How to complete this task: One range is to be output from the listing below, exactly as written: the line with "import Mathlib.LinearAlgebra.Dual.Lemmas" to the line with "THE PRINT. K.", both kept.
◇ ◇ ◇ ◇
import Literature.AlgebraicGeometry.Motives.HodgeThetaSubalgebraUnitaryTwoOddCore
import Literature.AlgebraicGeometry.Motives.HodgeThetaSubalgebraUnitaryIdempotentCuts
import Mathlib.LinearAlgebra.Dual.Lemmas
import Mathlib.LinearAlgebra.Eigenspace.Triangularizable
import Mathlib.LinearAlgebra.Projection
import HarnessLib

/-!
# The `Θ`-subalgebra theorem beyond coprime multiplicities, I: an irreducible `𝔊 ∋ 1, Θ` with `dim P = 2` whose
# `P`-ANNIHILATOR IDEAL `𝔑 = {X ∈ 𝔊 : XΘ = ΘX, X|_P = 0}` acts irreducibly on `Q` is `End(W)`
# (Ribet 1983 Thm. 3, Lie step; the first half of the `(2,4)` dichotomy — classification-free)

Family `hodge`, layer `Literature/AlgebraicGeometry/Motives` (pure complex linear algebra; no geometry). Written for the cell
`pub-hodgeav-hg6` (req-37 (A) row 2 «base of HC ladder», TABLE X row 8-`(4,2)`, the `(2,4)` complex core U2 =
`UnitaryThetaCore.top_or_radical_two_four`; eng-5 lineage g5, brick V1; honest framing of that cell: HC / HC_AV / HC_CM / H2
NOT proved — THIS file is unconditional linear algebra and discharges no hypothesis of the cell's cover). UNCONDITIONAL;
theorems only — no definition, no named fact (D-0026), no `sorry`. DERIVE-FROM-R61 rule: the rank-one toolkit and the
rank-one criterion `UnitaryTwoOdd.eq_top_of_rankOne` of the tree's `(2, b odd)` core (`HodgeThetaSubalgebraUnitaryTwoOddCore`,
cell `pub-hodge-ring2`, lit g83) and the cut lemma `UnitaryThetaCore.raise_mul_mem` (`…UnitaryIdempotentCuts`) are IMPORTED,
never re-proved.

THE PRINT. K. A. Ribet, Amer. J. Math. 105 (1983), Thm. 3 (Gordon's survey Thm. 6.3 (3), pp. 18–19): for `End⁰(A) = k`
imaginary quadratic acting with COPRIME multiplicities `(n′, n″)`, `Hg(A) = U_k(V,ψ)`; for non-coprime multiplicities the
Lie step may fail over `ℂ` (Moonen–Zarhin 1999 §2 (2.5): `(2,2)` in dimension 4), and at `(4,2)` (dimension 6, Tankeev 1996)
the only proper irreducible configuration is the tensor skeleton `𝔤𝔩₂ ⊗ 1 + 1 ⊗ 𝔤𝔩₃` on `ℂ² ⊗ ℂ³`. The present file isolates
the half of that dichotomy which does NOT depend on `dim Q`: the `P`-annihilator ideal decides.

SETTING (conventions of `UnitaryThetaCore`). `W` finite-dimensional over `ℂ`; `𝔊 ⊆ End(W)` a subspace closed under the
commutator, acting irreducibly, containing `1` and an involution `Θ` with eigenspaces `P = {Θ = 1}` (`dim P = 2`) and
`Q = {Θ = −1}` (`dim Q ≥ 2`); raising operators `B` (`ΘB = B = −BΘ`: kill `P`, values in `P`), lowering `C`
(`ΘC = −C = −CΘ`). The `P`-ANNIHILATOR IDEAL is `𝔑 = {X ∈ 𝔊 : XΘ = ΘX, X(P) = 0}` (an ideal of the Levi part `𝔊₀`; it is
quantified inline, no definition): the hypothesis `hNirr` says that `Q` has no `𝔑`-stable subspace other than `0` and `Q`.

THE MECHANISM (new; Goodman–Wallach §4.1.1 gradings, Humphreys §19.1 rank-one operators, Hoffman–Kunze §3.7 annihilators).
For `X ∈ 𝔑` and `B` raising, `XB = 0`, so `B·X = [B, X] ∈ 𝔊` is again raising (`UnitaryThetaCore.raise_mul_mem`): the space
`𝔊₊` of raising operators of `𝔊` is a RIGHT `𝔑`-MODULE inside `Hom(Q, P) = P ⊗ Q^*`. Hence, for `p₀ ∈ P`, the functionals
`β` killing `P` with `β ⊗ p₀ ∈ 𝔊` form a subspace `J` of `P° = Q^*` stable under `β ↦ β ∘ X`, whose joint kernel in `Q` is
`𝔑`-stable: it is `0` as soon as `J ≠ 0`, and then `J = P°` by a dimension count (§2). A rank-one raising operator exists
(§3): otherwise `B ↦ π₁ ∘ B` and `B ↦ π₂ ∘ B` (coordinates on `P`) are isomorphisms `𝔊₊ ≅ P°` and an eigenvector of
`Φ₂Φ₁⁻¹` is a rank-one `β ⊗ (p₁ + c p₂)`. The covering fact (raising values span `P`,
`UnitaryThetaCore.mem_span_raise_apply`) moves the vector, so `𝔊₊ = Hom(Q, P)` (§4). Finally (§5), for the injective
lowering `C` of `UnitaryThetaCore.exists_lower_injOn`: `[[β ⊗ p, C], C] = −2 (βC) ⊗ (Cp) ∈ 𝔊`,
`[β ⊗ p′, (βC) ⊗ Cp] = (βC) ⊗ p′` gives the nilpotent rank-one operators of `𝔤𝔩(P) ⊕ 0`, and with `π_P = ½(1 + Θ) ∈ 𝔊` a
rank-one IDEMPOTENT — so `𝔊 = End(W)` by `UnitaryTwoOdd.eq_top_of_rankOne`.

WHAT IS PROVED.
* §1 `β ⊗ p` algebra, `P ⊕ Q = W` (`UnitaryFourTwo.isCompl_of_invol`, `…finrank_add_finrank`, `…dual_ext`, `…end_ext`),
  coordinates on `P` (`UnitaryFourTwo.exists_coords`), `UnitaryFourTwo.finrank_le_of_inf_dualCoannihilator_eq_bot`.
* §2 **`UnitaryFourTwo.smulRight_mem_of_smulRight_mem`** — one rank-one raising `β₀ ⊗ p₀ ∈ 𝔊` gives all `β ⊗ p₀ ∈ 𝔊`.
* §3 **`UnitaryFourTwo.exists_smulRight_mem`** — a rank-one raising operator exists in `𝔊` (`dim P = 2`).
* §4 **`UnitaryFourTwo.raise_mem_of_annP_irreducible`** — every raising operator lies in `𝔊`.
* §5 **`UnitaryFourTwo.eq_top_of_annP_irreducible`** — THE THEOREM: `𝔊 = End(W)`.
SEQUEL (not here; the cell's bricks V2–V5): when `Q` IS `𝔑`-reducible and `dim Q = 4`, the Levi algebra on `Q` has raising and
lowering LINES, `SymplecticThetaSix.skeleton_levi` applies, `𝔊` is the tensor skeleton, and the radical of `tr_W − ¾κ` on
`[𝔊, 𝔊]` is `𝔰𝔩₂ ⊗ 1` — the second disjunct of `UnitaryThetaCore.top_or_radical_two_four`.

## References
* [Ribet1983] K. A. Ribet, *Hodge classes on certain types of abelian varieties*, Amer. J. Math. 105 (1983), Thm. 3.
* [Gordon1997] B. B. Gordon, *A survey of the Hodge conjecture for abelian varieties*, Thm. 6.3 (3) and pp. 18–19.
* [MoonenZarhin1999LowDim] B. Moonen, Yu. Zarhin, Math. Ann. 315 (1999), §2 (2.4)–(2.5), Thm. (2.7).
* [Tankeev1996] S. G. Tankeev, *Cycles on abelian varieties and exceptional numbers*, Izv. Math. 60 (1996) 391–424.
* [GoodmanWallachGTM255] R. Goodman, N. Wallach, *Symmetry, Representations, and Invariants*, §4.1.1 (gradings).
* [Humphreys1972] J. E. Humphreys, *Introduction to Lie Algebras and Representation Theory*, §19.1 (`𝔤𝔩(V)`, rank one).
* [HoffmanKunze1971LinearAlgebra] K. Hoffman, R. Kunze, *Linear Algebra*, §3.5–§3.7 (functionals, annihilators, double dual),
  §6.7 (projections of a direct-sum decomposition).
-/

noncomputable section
◇ ◇ ◇ ◇
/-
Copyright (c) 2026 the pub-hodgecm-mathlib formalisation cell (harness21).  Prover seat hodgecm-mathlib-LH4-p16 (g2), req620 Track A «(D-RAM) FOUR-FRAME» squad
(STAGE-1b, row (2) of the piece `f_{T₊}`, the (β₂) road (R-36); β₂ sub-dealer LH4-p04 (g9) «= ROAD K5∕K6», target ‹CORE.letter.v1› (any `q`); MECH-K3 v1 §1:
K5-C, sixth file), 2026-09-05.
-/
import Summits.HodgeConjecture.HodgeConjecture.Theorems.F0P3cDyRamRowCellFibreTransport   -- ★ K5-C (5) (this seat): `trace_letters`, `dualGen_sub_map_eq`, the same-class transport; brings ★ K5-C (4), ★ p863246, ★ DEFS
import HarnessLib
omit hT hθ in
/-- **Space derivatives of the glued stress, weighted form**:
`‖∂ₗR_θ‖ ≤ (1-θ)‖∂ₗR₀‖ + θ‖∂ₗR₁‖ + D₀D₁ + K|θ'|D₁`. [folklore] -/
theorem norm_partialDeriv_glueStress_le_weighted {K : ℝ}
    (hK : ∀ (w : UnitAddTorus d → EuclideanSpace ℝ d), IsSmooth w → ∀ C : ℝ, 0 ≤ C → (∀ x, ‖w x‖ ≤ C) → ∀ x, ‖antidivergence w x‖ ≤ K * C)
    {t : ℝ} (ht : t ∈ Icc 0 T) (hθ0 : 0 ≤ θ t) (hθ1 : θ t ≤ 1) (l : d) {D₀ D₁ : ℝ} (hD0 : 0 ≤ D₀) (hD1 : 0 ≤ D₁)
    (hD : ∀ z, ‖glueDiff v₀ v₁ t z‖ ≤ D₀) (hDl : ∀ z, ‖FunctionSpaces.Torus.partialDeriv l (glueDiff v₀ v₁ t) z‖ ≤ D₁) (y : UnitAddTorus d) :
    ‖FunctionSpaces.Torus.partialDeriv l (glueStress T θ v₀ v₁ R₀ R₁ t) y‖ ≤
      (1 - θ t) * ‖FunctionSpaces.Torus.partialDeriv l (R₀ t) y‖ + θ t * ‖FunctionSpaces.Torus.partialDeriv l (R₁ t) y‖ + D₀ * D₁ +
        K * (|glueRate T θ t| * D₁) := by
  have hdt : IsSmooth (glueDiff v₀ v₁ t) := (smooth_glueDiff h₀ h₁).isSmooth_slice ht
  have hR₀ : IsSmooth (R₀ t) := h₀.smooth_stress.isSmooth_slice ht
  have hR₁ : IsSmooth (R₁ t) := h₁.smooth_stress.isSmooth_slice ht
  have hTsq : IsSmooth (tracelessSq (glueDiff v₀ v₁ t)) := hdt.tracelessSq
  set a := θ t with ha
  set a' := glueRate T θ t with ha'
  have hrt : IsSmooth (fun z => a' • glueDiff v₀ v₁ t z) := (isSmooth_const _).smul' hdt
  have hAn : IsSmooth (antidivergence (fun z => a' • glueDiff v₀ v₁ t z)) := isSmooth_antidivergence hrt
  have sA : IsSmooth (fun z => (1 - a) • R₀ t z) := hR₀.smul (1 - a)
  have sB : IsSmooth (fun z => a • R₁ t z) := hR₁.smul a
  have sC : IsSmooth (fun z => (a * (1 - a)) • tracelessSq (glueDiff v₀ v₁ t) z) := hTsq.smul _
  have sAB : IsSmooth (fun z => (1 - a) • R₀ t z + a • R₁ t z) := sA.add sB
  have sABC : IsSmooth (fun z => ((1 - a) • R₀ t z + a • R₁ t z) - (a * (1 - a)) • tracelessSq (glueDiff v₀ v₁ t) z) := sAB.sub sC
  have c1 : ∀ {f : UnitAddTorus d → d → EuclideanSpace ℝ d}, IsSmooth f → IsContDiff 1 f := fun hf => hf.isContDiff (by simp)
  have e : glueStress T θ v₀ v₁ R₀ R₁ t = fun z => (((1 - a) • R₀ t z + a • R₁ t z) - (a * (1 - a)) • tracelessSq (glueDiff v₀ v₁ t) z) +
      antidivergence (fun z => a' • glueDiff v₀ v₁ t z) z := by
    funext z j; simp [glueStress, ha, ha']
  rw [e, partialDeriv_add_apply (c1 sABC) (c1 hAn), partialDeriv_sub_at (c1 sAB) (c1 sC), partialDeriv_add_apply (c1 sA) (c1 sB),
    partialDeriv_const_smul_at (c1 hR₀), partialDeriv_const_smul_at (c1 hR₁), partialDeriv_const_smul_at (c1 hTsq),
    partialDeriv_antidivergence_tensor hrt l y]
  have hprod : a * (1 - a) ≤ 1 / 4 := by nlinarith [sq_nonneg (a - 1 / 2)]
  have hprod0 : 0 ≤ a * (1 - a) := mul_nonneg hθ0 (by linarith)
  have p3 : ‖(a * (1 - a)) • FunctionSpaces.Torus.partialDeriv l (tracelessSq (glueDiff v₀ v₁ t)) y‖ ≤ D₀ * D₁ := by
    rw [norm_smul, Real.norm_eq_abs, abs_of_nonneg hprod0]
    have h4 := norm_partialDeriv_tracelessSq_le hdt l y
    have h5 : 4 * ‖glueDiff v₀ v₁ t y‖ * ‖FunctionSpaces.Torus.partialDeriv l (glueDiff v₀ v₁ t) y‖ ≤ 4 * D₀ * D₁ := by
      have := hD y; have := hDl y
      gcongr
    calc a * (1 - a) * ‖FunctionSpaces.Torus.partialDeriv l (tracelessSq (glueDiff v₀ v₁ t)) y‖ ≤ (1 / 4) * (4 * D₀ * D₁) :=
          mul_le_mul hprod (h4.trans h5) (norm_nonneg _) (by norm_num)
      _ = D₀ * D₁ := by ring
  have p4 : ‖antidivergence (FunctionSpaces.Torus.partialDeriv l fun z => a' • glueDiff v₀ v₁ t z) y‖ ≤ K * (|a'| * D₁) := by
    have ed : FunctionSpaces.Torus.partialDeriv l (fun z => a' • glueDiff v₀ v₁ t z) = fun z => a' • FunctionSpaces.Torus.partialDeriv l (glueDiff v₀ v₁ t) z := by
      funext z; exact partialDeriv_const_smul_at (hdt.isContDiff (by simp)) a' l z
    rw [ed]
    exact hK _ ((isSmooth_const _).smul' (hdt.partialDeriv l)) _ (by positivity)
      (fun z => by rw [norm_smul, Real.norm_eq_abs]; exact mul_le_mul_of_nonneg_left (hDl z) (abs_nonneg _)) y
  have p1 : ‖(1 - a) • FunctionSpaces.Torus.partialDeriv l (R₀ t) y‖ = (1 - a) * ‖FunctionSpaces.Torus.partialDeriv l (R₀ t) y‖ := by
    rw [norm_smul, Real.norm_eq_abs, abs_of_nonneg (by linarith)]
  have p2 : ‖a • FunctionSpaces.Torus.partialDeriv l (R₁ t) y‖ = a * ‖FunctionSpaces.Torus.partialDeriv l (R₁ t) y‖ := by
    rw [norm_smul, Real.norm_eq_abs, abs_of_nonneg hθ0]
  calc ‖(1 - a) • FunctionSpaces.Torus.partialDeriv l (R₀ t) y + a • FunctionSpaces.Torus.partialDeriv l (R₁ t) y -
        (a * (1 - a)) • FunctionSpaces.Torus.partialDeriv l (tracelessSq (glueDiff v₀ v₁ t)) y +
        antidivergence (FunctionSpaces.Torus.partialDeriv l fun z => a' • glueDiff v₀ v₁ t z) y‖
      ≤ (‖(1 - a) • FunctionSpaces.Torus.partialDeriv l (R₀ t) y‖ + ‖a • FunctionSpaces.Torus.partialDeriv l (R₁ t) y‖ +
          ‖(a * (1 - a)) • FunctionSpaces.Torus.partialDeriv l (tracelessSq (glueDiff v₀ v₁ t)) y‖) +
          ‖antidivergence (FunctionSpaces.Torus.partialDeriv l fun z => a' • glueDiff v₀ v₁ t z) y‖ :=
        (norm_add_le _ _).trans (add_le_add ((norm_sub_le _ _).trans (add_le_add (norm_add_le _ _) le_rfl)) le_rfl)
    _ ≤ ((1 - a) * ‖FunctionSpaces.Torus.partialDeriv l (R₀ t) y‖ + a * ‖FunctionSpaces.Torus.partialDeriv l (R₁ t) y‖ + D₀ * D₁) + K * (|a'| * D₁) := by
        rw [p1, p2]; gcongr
◇ ◇ ◇ ◇
Answer section:
import Mathlib.LinearAlgebra.Dual.Lemmas
import Mathlib.LinearAlgebra.Eigenspace.Triangularizable
import Mathlib.LinearAlgebra.Projection
import HarnessLib

/-!
# The `Θ`-subalgebra theorem beyond coprime multiplicities, I: an irreducible `𝔊 ∋ 1, Θ` with `dim P = 2` whose
# `P`-ANNIHILATOR IDEAL `𝔑 = {X ∈ 𝔊 : XΘ = ΘX, X|_P = 0}` acts irreducibly on `Q` is `End(W)`
# (Ribet 1983 Thm. 3, Lie step; the first half of the `(2,4)` dichotomy — classification-free)

Family `hodge`, layer `Literature/AlgebraicGeometry/Motives` (pure complex linear algebra; no geometry). Written for the cell
`pub-hodgeav-hg6` (req-37 (A) row 2 «base of HC ladder», TABLE X row 8-`(4,2)`, the `(2,4)` complex core U2 =
`UnitaryThetaCore.top_or_radical_two_four`; eng-5 lineage g5, brick V1; honest framing of that cell: HC / HC_AV / HC_CM / H2
NOT proved — THIS file is unconditional linear algebra and discharges no hypothesis of the cell's cover). UNCONDITIONAL;
theorems only — no definition, no named fact (D-0026), no `sorry`. DERIVE-FROM-R61 rule: the rank-one toolkit and the
rank-one criterion `UnitaryTwoOdd.eq_top_of_rankOne` of the tree's `(2, b odd)` core (`HodgeThetaSubalgebraUnitaryTwoOddCore`,
cell `pub-hodge-ring2`, lit g83) and the cut lemma `UnitaryThetaCore.raise_mul_mem` (`…UnitaryIdempotentCuts`) are IMPORTED,
never re-proved.

THE PRINT. K. A. Ribet, Amer. J. Math. 105 (1983), Thm. 3 (Gordon's survey Thm. 6.3 (3), pp. 18–19): for `End⁰(A) = k`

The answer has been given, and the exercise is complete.